Curation is not only people-powered, it's assisted by sofware. I found format errors in various bioinformatics data sets not because I hand inspected them but because I developed a tool to help me with my checks.
Bioinformatics data sets have a comparable number of records (96 million in GenBank), with sources from lightly-curated machine generated sequencing data to heavily-curated, closely analyzed sequences. What doesn't their success give you any confidence in cheminformatics data sets?
The size of chemistry space also isn't relevant because you should be looking at the trustworthiness of the providers. You can sample their error rates easily, especially with machine assist, and judge if it's good enough. There's only going to be in the tens or 100s of providers, I think. Or rather, most of the data will come from a small number of groups, and perhaps a lot of groups will contribute a few tens of structures, but no long-tail effect.
What error rate is acceptable?
Google, to use an extreme example, is not directly curated, but the algorithms are base on a lot of experience and software assistance.
From my point of view, InChI key for normal people now is mostly about web searching (it was designed for this and should be better than InChI itself). Do you have a molecule on your web? Put an InChI key there along with other data. Then when a user wants to find this structure, he generates an InChI key, puts it into Google and sees what comes out. Neither the creator of the website, nor the user needs to resolve the InChI key. On the other hand, should InChI key be used as a replacement of/alternative to CAS number (that means published as the only information about a structure), then the resolver would be needed. In fact the mere existence of the resolver may make it necessary to have a resolver :), because more and more people will start to use InChI key as CAS Nr. replacement. I do not think that this is a bad idea, because InChI key has at least one side that does not require a resolver and should also be much more open. I agree with you that before InChI key is adopted in this role, the matter of axial chirality should be resolved.
Interesting discussion. As a searcher with decades of experience (I preceeded the online age), I'd like to vote for use of both InChI and CASRN. Of course, the CASRN will be known only if it's a known compound (and I'd storngly suggest that if the submitter is not sure if they have a known compound or not, that they at least do a CA Registry File search). If it is a new compound, submit it to CAS and they will assign you a CASRN.

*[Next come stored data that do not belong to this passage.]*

/-- **LOC** (crux · TAG WEAKER · TRUE-type · leaf ATTACKABLE·L) `GroundStateBlockCondensation`: for
`a > 0`, every target depletion `s > 0` and every window constant `A > 0`, below a density cap, eventually
in `N`, the nonnegative ground state `Ψ₀` (when one exists) has BLOCK DEPLETION `≤ s` for every block number
`K` in the GP window `L/K ∈ [A/√ρ, 2A/√ρ]`: all but `sN` particles sit in the flat modes of their own
blocks.  Each block is a GP box of fixed coupling `ρℓ²a ≤ 4A²a` holding `ρℓ³ ≍ A³(ρa³)^{-1/2}a^{-3/2} → ∞`
particles, where complete BEC is [LS2002] / [LSSY2005, Thm 7.1]; the localisation to blocks of the big box is
Neumann bracketing at precision `A²(ρa³)^{1/2}·ρa N ≪` the GP coercivity gap — the mechanism of
[LSSY2005, Thm 5.1/7.1] and, for growing `A`, of [Junge2026, Cor. 6].  Why it might fail: the transfer from
Neumann-box Gibbs/ground states in print to blocks of the Dirichlet minimiser of the BIG box needs the
localised energy upper bound sector-wise (all particle numbers in a block); hard cores are
[Fournais–Solovej II]-class.  WEAKER than the conjunct: a block-wise phase-disordered condensate
(`Ψ = ⊗_B` condensates with independent phases) satisfies LOC and has `λ_max = O(N/K³)`.
[cite: LSSY2005, Thm 7.1; Junge2026, Cor. 6] -/
@[conjecture] def GroundStateBlockCondensation : Prop :=
  ∀ v : ℝ → ℝ≥0∞, IsRepulsiveFiniteRange v → 0 < scatteringLength v →
    ∀ s : ℝ, 0 < s → ∀ A : ℝ, 0 < A → ∃ ρ₀ : ℝ, 0 < ρ₀ ∧ ∀ ρ : ℝ, 0 < ρ → ρ < ρ₀ →
      ∀ᶠ n : ℕ in atTop,
        (∃ Ψ₀ : Config (n + 1) → ℝ, (∀ X, 0 ≤ Ψ₀ X) ∧
          IsGroundState v (sideLength ρ (n + 1)) (fun X => (Ψ₀ X : ℂ))) →
        ∀ K : ℕ, 0 < K → InWindow A ρ (sideLength ρ (n + 1)) K →
          blockDepletion (sideLength ρ (n + 1)) K (groundState v (n + 1) (sideLength ρ (n + 1))) ≤
            ENNReal.ofReal s

/-- **LAB** (crux · DECLARED RESIDUAL · TAG UNDECIDED-DIAGONAL · leaf IDEA-NEEDED)
`GroundStateLabelAffinity`: for `a > 0` there are `c > 0` and a window constant `A > 0` such that, below a
density cap, eventually in `N`, the nonnegative ground state `Ψ₀` (when one exists) has BLOCK-LABEL AFFINITY
`≥ c` for every block number `K` of the GP window: the conditional law of «which of the `K³` blocks holds
particle 1, given the other `N-1` particles» is, on `P̂`-average, Hellinger-comparable to the uniform law —
`|Ψ₀|²` is quantitatively NON-RIGID (insertion tolerant) at the block scale.  A statement about the
DIAGONAL measure `|Ψ₀|²` ONLY: no off-diagonal / energy / gap quantity occurs.  Implied by flat-mode BEC
(`flatAffinity_le_labelAffinity` + the tree sandwich `n(u_L)/N ≤ BC(u_L)`), and, given LOC, implying it
(`mul_sq_le_maxOccupation`) — so LAB is exactly the residual of BEC modulo local condensation.  Why it might
fail / why undecided: the only route in print to comparability of conditional laws of `|Ψ₀|²` is a Harnack
/ log-concavity estimate for `Ψ₀` uniform in `N` (the solo-blind located wall «lemma M»; Wang's
dimension-free Harnack needs `Hess(-log Ψ₀) ≥ -O(L⁻²)`); LAB asks much less (block MASSES, averaged `Y`,
Hellinger not sup) but nothing in print controls number RIGIDITY of `|Ψ₀|²` for interacting continuum bosons
(cf. rigidity / tolerance of point processes [GhoshPeres2017], [DHLM2020: DOI 10.1002/cpa.21963]).
[cite: LSSY2005, Thm 7.1 (flat-mode BEC in the GP box ⇒ LAB there); GhoshPeres2017 = DOI 10.1215/00127094-2017-0002 (rigidity and tolerance, the dichotomy LAB quantifies)] -/
@[conjecture] def GroundStateLabelAffinity : Prop :=
  ∀ v : ℝ → ℝ≥0∞, IsRepulsiveFiniteRange v → 0 < scatteringLength v →
    ∃ c : ℝ, 0 < c ∧ ∃ A : ℝ, 0 < A ∧ ∃ ρ₀ : ℝ, 0 < ρ₀ ∧ ∀ ρ : ℝ, 0 < ρ → ρ < ρ₀ →
      ∀ᶠ n : ℕ in atTop,
        (∃ Ψ₀ : Config (n + 1) → ℝ, (∀ X, 0 ≤ Ψ₀ X) ∧
          IsGroundState v (sideLength ρ (n + 1)) (fun X => (Ψ₀ X : ℂ))) →
        ∀ K : ℕ, 0 < K → InWindow A ρ (sideLength ρ (n + 1)) K →
          ENNReal.ofReal c ≤
            labelAffinity (sideLength ρ (n + 1)) K (groundState v (n + 1) (sideLength ρ (n + 1)))

/-- **DOOR** (support · TAG PROVED-IN-TREE) `GroundStateDoor`: VERBATIM the statement of the landed
tree theorem `SoloInformed.hasGroundStateBEC_of_groundState_maxOccupation`
(Theorems/SoloInformedGroundStateDoor.lean:272; proof = `condensateNumber = λ_max(γ_{Ψ₀})` under
nondegeneracy, via the tree's trial-state compactness).  It appears as a HYPOTHESIS of the kernel ONLY
because the farm snapshot had that module's import chain (`Literature…BoseGasFaceHardy`) unbuilt at authoring
time (2026-08-31T12:55Z); discharge, once built: `fun v _ hρ _ hc hU hocc =>
SoloInformed.hasGroundStateBEC_of_groundState_maxOccupation v hρ hc hU hocc`.  Not a crux, not counted.
[cite: LSSY2005, §1.2 (1.17)–(1.19)] -/
@[conjecture] def GroundStateDoor : Prop :=
  ∀ (v : ℝ → ℝ≥0∞) (ρ : ℝ), 0 < ρ → ∀ c : ℝ, 0 < c →
    (∀ᶠ N : ℕ in atTop, HasUniqueGroundState v N (sideLength ρ N)) →
    (∀ᶠ N : ℕ in atTop, ENNReal.ofReal (c * N) ≤
      maxOccupation N (fun X => (groundState v N (sideLength ρ N) X : ℂ))) →
    HasGroundStateBEC v ρ

/-- **The ground-state door IS a tree theorem** (`SoloInformed.hasGroundStateBEC_of_groundState_maxOccupation`,
`Theorems/SoloInformedGroundStateDoor.lean`, built on the farm 2026-08-31T13:42Z): DOOR is discharged by name.
[cite: LSSY2005, §1.2 (1.19)] -/
theorem groundStateDoor_holds : GroundStateDoor := fun v _ρ hρ _c hc hU hocc =>
  SoloInformed.hasGroundStateBEC_of_groundState_maxOccupation v hρ hc hU hocc

/-- `L_N = (N/ρ)^{1/3} → ∞` along `N = n + 1` (private: the tree twin is `PuffFloorSolidCore.tendsto_sideLength_succ`, gate dedup). [folklore] -/
private theorem tendsto_sideLength_succ_atTop {ρ : ℝ} (hρ : 0 < ρ) :
    Tendsto (fun n : ℕ => sideLength ρ (n + 1)) atTop atTop := by
  have h : Tendsto (fun N : ℕ => sideLength ρ N) atTop atTop :=
    (tendsto_rpow_atTop (by norm_num : (0 : ℝ) < 1 / 3)).comp
      (tendsto_natCast_atTop_atTop.atTop_div_const hρ)
  exact h.comp (tendsto_add_atTop_nat 1)

/-- **DECIDING KERNEL** (0 sorry): DOOR → UGS → LOC → LAB → the conjunct `BoseEinsteinCondensation`
(`a = 0` by the tree's `zeroScatteringBEC_holds`; `a > 0`: `s = c/2`, an even `K` in the GP window
(`exists_even_inWindow`), `mul_sq_le_maxOccupation` for `Φ = groundState`, and the ground-state door with
constant `c²/4`; DOOR is the tree theorem `SoloInformed.hasGroundStateBEC_of_groundState_maxOccupation`,
a hypothesis only while its module is unbuilt on the farm). [folklore] -/
theorem bec_of_labelAffinity (hdoor : GroundStateDoor) (hU : BoxGroundStateUniqueness)
    (hloc : GroundStateBlockCondensation) (hlab : GroundStateLabelAffinity) :
    _root_.BoseEinsteinCondensation := by
  intro v hv
  by_cases ha : 0 < scatteringLength v
  swap
  · exact zeroScatteringBEC_holds v hv (le_zero_iff.1 (not_lt.1 ha))
  obtain ⟨c, hc, A, hA, ρ₁, hρ₁, hlab'⟩ := hlab v hv ha
  obtain ⟨ρ₂, hρ₂, hloc'⟩ := hloc v hv ha ((c / 2) ^ 2) (by positivity) A hA
  obtain ⟨ρ₃, hρ₃, hU'⟩ := hU v hv ha
  refine ⟨min ρ₁ (min ρ₂ ρ₃), lt_min hρ₁ (lt_min hρ₂ hρ₃), fun ρ hρ hρlt => ?_⟩
  have h1 : ρ < ρ₁ := hρlt.trans_le (min_le_left _ _)
  have h2 : ρ < ρ₂ := hρlt.trans_le ((min_le_right _ _).trans (min_le_left _ _))
  have h3 : ρ < ρ₃ := hρlt.trans_le ((min_le_right _ _).trans (min_le_right _ _))
  have hsρ : 0 < Real.sqrt ρ := Real.sqrt_pos.2 hρ
  -- the occupation floor along `N = n + 1`
  have hev : ∀ᶠ n : ℕ in atTop, ENNReal.ofReal ((c / 2) ^ 2 * ((n + 1 : ℕ) : ℝ)) ≤
      maxOccupation (n + 1) (fun X => (groundState v (n + 1) (sideLength ρ (n + 1)) X : ℂ)) := by
    have hUn : ∀ᶠ n : ℕ in atTop, HasUniqueGroundState v (n + 1) (sideLength ρ (n + 1)) :=
      (tendsto_add_atTop_nat 1).eventually (hU' ρ hρ h3)
    have hLn : ∀ᶠ n : ℕ in atTop, 2 * A / Real.sqrt ρ ≤ sideLength ρ (n + 1) :=
      (tendsto_sideLength_succ_atTop hρ).eventually_ge_atTop _
    filter_upwards [hlab' ρ hρ h1, hloc' ρ hρ h2, hUn, hLn] with n hlabn hlocn hUn hLn
    set L := sideLength ρ (n + 1) with hLdef
    have hLbig : 2 * A ≤ L * Real.sqrt ρ := (div_le_iff₀ hsρ).1 hLn
    have hL : 0 < L := by
      by_contra h
      nlinarith [hsρ.le, not_lt.1 h, hLbig, hA]
    obtain ⟨K, -, hK, hKw⟩ := exists_even_inWindow hA hρ hLbig
    have hex : ∃ Ψ₀ : Config (n + 1) → ℝ, (∀ X, 0 ≤ Ψ₀ X) ∧
        IsGroundState v L (fun X => (Ψ₀ X : ℂ)) := hUn.1
    set Φ := groundState v (n + 1) L with hΦdef
    have hΦ0 : 0 ≤ Φ := fun X => groundState_nonneg v (n + 1) L X
    have hΦm : Measurable Φ := measurable_groundState v (n + 1) L
    have hΦ1 : ∫⁻ Y : Config n, ∫⁻ x, ENNReal.ofReal (Φ (Matrix.vecCons x Y)) ^ 2 = 1 := by
      rw [← lintegral_eq_lintegral_lintegral_vecCons (hΦm.ennreal_ofReal.pow_const 2)]
      exact lintegral_groundState_sq hex
    have hs : blockDepletion L K Φ ≤ ENNReal.ofReal (c / 2) ^ 2 := by
      rw [← ENNReal.ofReal_pow (by positivity)]
      exact hlocn hex K hK hKw
    have key := mul_sq_le_maxOccupation hL hK hΦ0 hΦm hΦ1 (hlabn hex K hK hKw) hs
    have hsub : ENNReal.ofReal c - ENNReal.ofReal (c / 2) = ENNReal.ofReal (c / 2) := by
      rw [← ENNReal.ofReal_sub c (by positivity)]
      congr 1; ring
    rw [hsub] at key
    calc ENNReal.ofReal ((c / 2) ^ 2 * ((n + 1 : ℕ) : ℝ))
        = (n + 1 : ℝ≥0∞) * ENNReal.ofReal (c / 2) ^ 2 := by
          rw [ENNReal.ofReal_mul (by positivity), ENNReal.ofReal_natCast,
            ENNReal.ofReal_pow (by positivity), mul_comm]
          push_cast; rfl
      _ ≤ maxOccupation (n + 1) (fun X => (Φ X : ℂ)) := key
  -- shift `n + 1 ↦ N` and close through the ground-state door
  have hev' : ∀ᶠ N : ℕ in atTop, ENNReal.ofReal ((c / 2) ^ 2 * (N : ℝ)) ≤
      maxOccupation N (fun X => (groundState v N (sideLength ρ N) X : ℂ)) := by
    rw [← Filter.map_add_atTop_eq_nat 1, Filter.eventually_map]
    exact hev
  exact hdoor v ρ hρ ((c / 2) ^ 2) (by positivity) (hU' ρ hρ h3) hev'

If one has any doubts about the structure in a CAS database, check out the original reference(s) and alert CAS to any errors. They'll fix them. Agreed, not very open, but it is precise and beleive me, that's what a searcher wants: precision.
I was not aware that InChI has a problem with axial chirality. That indeed must be fixed before widespeard use.
This is an interesting discourse. However, it is misleading to imply that the CAS Registry Number System is "closed.” Hundreds of thousands of scientists and students worldwide have easy and convenient access to accurate substance information in the CAS Registry through SciFinder and STN.
My apologies for the multiple posts, I was under the impression that I had mistyped during the "human" validation phase of my post.
@Crystal, thanks for the feedback. We seem to have different definitions on what "open" means. This is an entire topic in itself worthy of in-depth discussion, if you'd be interested.
About the multiple posting, my bad. Several first-time commenters have run into the same thing. The software I'm running required some ugly hacks to get reCAPTCHA working on all platforms. It's something I've been meaning to correct, but it won't be easy.